I made an easy KI learning with tensorflow 2 with this code and everything works fine.
# Install TensorFlow
import tensorflow as tf
print(tf.__version__)
# Import matplotlib library
import matplotlib.pyplot as plt
#Import numpy
import numpy as np
#Dataset
mnist = tf.keras.datasets.mnist
(x_train, y_train), (x_test, y_test) = mnist.load_data()

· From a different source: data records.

/-- **No increase of `ε` at a chart whose variable is a `V`-witness.** For a residual polynomial
`F` of order `o ≥ p`, a boundary `E`, a NON-exceptional chart variable `y_j` (`j ∉ E`) with
`∂F_o/∂y_j ≠ 0` and any point `b` of the exceptional divisor of the chart:
`ε(E', x') ≤ ε(E, x)` — the chart-variable clause of [CP19, Thm. 3.6 (1)]
("`F_{p,Z} ∈ (k(x')[U₁,…,U_n])^p[{U_j}_{j ∈ J_E ∖ {j₂,…,j_{e'₀}}}]`" with `u = u_{j₁}`, `j₁ ∉ J_E`),
for the point centre. [cite: CossartPiltant2019, Thm. 3.6 (1) (p. 35)] -/
theorem epsilon_step_le_of_pderiv_chart_ne_zero (j : σ) (b : σ → K) (hbj : b j = 0)
    (s : State σ K) (E : Finset σ) (hjE : j ∉ E) {o : ℕ} (ho : ordZero s.F = o) (hpo : p ≤ o)
    (hpd : pderiv j (initialForm s.F) ≠ 0) :
    epsilon (newBoundary j b E) (step p j b s) ≤ epsilon E s := by
  by_contra hlt
  rw [not_le] at hlt
  -- (R1) `p ∣ o` and (R2) exponents `≡ 0 (mod p)` off `L ∪ {j}`, from the previous file
  have hR1 : p ∣ o := by
    by_contra hnd
    exact absurd (epsilon_step_le_of_not_dvd p j b hbj s E ho hpo hnd) (not_le.mpr hlt)
  set L : Finset σ := E.filter (fun i => b i ≠ 0) with hL
  have hjL : j ∉ L := fun h => hjE (Finset.mem_filter.mp h).1
  have hR2 : ∀ d ∈ s.F.support, d.degree = o → ∀ i, i ≠ j → i ∉ L → p ∣ d i := by
    intro d hd hdeg i hij hiL
    by_contra hnd
    have hfix : i ∉ E ∨ b i = 0 := by
      by_cases hiE : i ∈ E
      · right
        by_contra hb
        exact hiL (Finset.mem_filter.mpr ⟨hiE, hb⟩)
      · exact Or.inl hiE
    exact absurd (epsilon_step_le_of_not_dvd_apply p j b hbj s E ho hpo hij hfix hd hdeg hnd)
      (not_le.mpr hlt)
  obtain ⟨d₀, hd₀, hd₀deg, hd₀j⟩ := exists_not_dvd_of_pderiv_initialForm_ne_zero p ho hpd
  -- the chart transform of the initial form, its `j`-weighted version, the cleaned first layer
  set T : Finset (σ →₀ ℕ) := s.F.support.filter (fun d => d.degree = o) with hT
  set P₀ : MvPolynomial σ K := ∑ d ∈ T, monomial (chartExponent p j d) (coeff d s.F) with hP₀
  set g : MvPolynomial σ K :=
    ∑ d ∈ T, monomial (chartExponent p j d) (((d j : ℕ) : K) * coeff d s.F) with hg
  set R : MvPolynomial σ K := deletePthPowers p (translate b P₀) with hR
  -- Euler's identity modulo `p`: `∑_{i∈L} y_i ∂_i P₀ = -g`
  have hA : ∑ i ∈ L, X i * pderiv i P₀ = -g := by
    have h1 : ∀ i ∈ L, X i * pderiv i P₀ =
        ∑ d ∈ T, monomial (chartExponent p j d) (((d i : ℕ) : K) * coeff d s.F) := by
      intro i hi
      have hij : i ≠ j := fun h => hjL (h ▸ hi)
      rw [hP₀, map_sum (pderiv i), Finset.mul_sum]
      refine Finset.sum_congr rfl fun d _ => ?_
      rw [X_mul_pderiv_monomial', chartExponent_apply, if_neg hij]
    rw [Finset.sum_congr rfl h1, Finset.sum_comm, hg, ← Finset.sum_neg_distrib]
    refine Finset.sum_congr rfl fun d hd => ?_
    have hdF : d ∈ s.F.support := (Finset.mem_filter.mp hd).1
    have hddeg : d.degree = o := (Finset.mem_filter.mp hd).2
    rw [← map_sum (monomial (chartExponent p j d)), ← Finset.sum_mul,
      euler_sum' p j L hjL (by rw [hddeg]; exact hR1) (hR2 d hdF hddeg), neg_mul, map_neg]
  -- translate and clean: `g(y + b) = -∑_{i∈L} (y_i + b_i) ∂_i R`
  have hB : translate b g = -∑ i ∈ L, (X i + C (b i)) * pderiv i R := by
    have hg' : g = -∑ i ∈ L, X i * pderiv i P₀ := by rw [hA, neg_neg]
    rw [hg']
    unfold translate
    rw [map_neg, map_sum]
    congr 1
    refine Finset.sum_congr rfl fun i _ => ?_
    simp only [map_mul, aeval_X]
    congr 1
    show translate b (pderiv i P₀) = pderiv i (deletePthPowers p (translate b P₀))
    rw [pderiv_deletePthPowers', pderiv_translate]
  -- the auxiliary multiplicity records
  set t : State σ K := ⟨s.F, bigHVec E s.F⟩ with ht
  set ρ : σ →₀ ℕ := (bigHVec E s.F).update j (o - p) with hρ
  have hρj : ρ j = o - p := by rw [hρ, Finsupp.update_apply, if_pos rfl]
  have hρi : ∀ i, i ≠ j → ρ i = bigHVec E s.F i := fun i hi => by
    rw [hρ, Finsupp.update_apply, if_neg hi]
  have hHj : bigHVec E s.F j = 0 := by rw [bigHVec_apply', if_neg hjE]
  have hdegH : (bigHVec E s.F).degree + 1 ≤ o := by
    have hle : bigHVec E s.F + Finsupp.single j 1 ≤ d₀ := by
      rw [Finsupp.le_def]
      intro i
      rw [Finsupp.add_apply, Finsupp.single_apply]
      by_cases hij : j = i
      · subst hij
        rw [hHj, zero_add, if_pos rfl]
        exact Nat.one_le_iff_ne_zero.mpr (fun h => hd₀j (h ▸ dvd_zero p))
      · rw [if_neg hij, add_zero]
        exact Finsupp.le_def.mp (bigHVec_le' E s.F d₀ hd₀) i
    have := degree_le_degree_of_le hle
    rw [map_add, Finsupp.degree_single, hd₀deg] at this
    exact this
  have hρdeg : ρ.degree = (bigHVec E s.F).degree + (o - p) := by
    have := degree_update_add (bigHVec E s.F) j (o - p)
    rw [hHj, add_zero] at this
    rw [hρ]
    exact this
  -- the layer lemma applied to `g`
  have hsuppg : ∀ e ∈ g.support,
      ∃ d ∈ T, ((d j : ℕ) : K) * coeff d s.F ≠ 0 ∧ chartExponent p j d = e :=
    fun e he => exists_of_mem_support_sum_monomial T _ _ he
  have hρle : ∀ e ∈ g.support, ρ ≤ e := by
    intro e he
    obtain ⟨d, hd, -, rfl⟩ := hsuppg e he
    have hdF : d ∈ s.F.support := (Finset.mem_filter.mp hd).1
    have hddeg : d.degree = o := (Finset.mem_filter.mp hd).2
    rw [Finsupp.le_def]
    intro i
    rw [chartExponent_apply]
    by_cases hij : i = j
    · rw [if_pos hij, hij, hρj, hddeg]
    · rw [if_neg hij, hρi i hij]
      exact Finsupp.le_def.mp (bigHVec_le' E s.F d hdF) i
  have hD : ∀ e ∈ g.support, e j = ρ j →
      e.degree ≤ ρ.degree + (o - 1 - (bigHVec E s.F).degree) := by
    intro e he _
    obtain ⟨d, hd, hne, rfl⟩ := hsuppg e he
    have hddeg : d.degree = o := (Finset.mem_filter.mp hd).2
    have hdj : 1 ≤ d j := by
      rw [Nat.one_le_iff_ne_zero]
      intro h0
      apply hne
      rw [h0, Nat.cast_zero, zero_mul]
    rw [degree_chartExponent, hρdeg, hddeg]
    omega
  have hlay : ∃ e ∈ g.support, e j = ρ j := by
    refine ⟨chartExponent p j d₀, ?_, by rw [chartExponent_apply, if_pos rfl, hρj, hd₀deg]⟩
    rw [MvPolynomial.mem_support_iff, hg, coeff_sum_monomial_of_injOn T
      (fun d => chartExponent p j d) (fun d => ((d j : ℕ) : K) * coeff d s.F)
      (Finset.mem_filter.mpr ⟨hd₀, hd₀deg⟩) ?_]
    · exact mul_ne_zero (fun h => hd₀j ((CharP.cast_eq_zero_iff K p _).mp h))
        (MvPolynomial.mem_support_iff.mp hd₀)
    · intro d hd _ heq
      have hddeg : d.degree = o := (Finset.mem_filter.mp hd).2
      exact chartExponent_injective (by rw [hddeg]; exact hpo) (by rw [hd₀deg]; exact hpo) heq
  obtain ⟨E', hE', -, hE'deg⟩ :=
    exists_mem_support_translate_layer b hbj g ρ hρle (o - 1 - (bigHVec E s.F).degree) hD hlay
  -- `E'` is a monomial of the Euler operator applied to `R`; pull it back to `R`
  have hE'2 : E' ∈ (∑ i ∈ L, (X i + C (b i)) * pderiv i R).support := by
    rw [MvPolynomial.mem_support_iff] at hE' ⊢
    rw [hB, coeff_neg] at hE'
    exact neg_ne_zero.mp hE'
  obtain ⟨e, he, hedeg⟩ := exists_support_of_mem_support_euler' L b R hE'2
  have hej : e j = o - p := by
    have he' : coeff e (translate b P₀) ≠ 0 := by
      have := MvPolynomial.mem_support_iff.mp he
      rw [hR, coeff_deletePthPowers] at this
      split_ifs at this with hh
      · exact absurd rfl this
      · exact this
    unfold translate at he'
    rw [hP₀, map_sum, coeff_sum] at he'
    obtain ⟨d, hd, hne⟩ := Finset.exists_ne_zero_of_sum_ne_zero he'
    have h1 := apply_eq_of_coeff_translate_monomial_ne_zero b hbj hne
    rw [chartExponent_apply, if_pos rfl, (Finset.mem_filter.mp hd).2] at h1
    exact h1
  have hestep : e ∈ (step p j b s).F.support :=
    mem_support_step_of_layer' p j b hbj s ho hpo hej (by rw [hR, hP₀, hT] at he; exact he)
  -- the bound on `ε(E', x')` through the auxiliary state `t = (F, H|_E)`
  have hr' : (step p j b t).r = ρ.filter (fun i => b i = 0) := by
    rw [hρ]
    exact newMult_eq p j b hbj t ho
  have hshade : (step p j b t).shade ≤ ((o - (bigHVec E s.F).degree : ℕ) : ℕ∞) := by
    refine shade_le_of_mem_support (step p j b t) (E := e) hestep ?_
    rw [hr']
    omega
  have hF : s.F ≠ 0 := ne_zero_of_ordZero_eq' ho
  have hεs : epsilon E s = ((o - (bigHVec E s.F).degree : ℕ) : ℕ∞) := by
    rw [epsilon_eq_shade' E s hF]
    exact shade_eq_of_ordZero_eq t ho
  have hfin := lt_of_lt_of_le hlt (le_trans (epsilon_step_le_shade_step' p j b hbj s E ho) hshade)
  rw [hεs] at hfin
  exact lt_irrefl _ hfin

x_train, x_test = x_train / 255.0, x_test / 255.0
model = tf.keras.models.Sequential([
tf.keras.layers.Flatten(input_shape=(28, 28)),
tf.keras.layers.Dense(128, activation='relu'),
tf.keras.layers.Dropout(0.2),
tf.keras.layers.Dense(10, activation='softmax')
])
model.compile(optimizer='adam',
loss='sparse_categorical_crossentropy',
metrics=['accuracy'])
model.fit(x_train, y_train, epochs=5)
print("Evaluation");
model.evaluate(x_test, y_test)
plt.imshow(x_train[6], cmap="gray") # Import the image
plt.show() # Plot the image
predictions = model.predict([x_train]) # Make prediction
print("Vorhersage: ", np.argmax(predictions[6])) # Print out the number
print("Correct is: ", y_train[6])
My problem is how to add the detecting layers like Conv2d and MaxPooling2D. Where do I have to add this layers and does this influence my plotting and my predictions?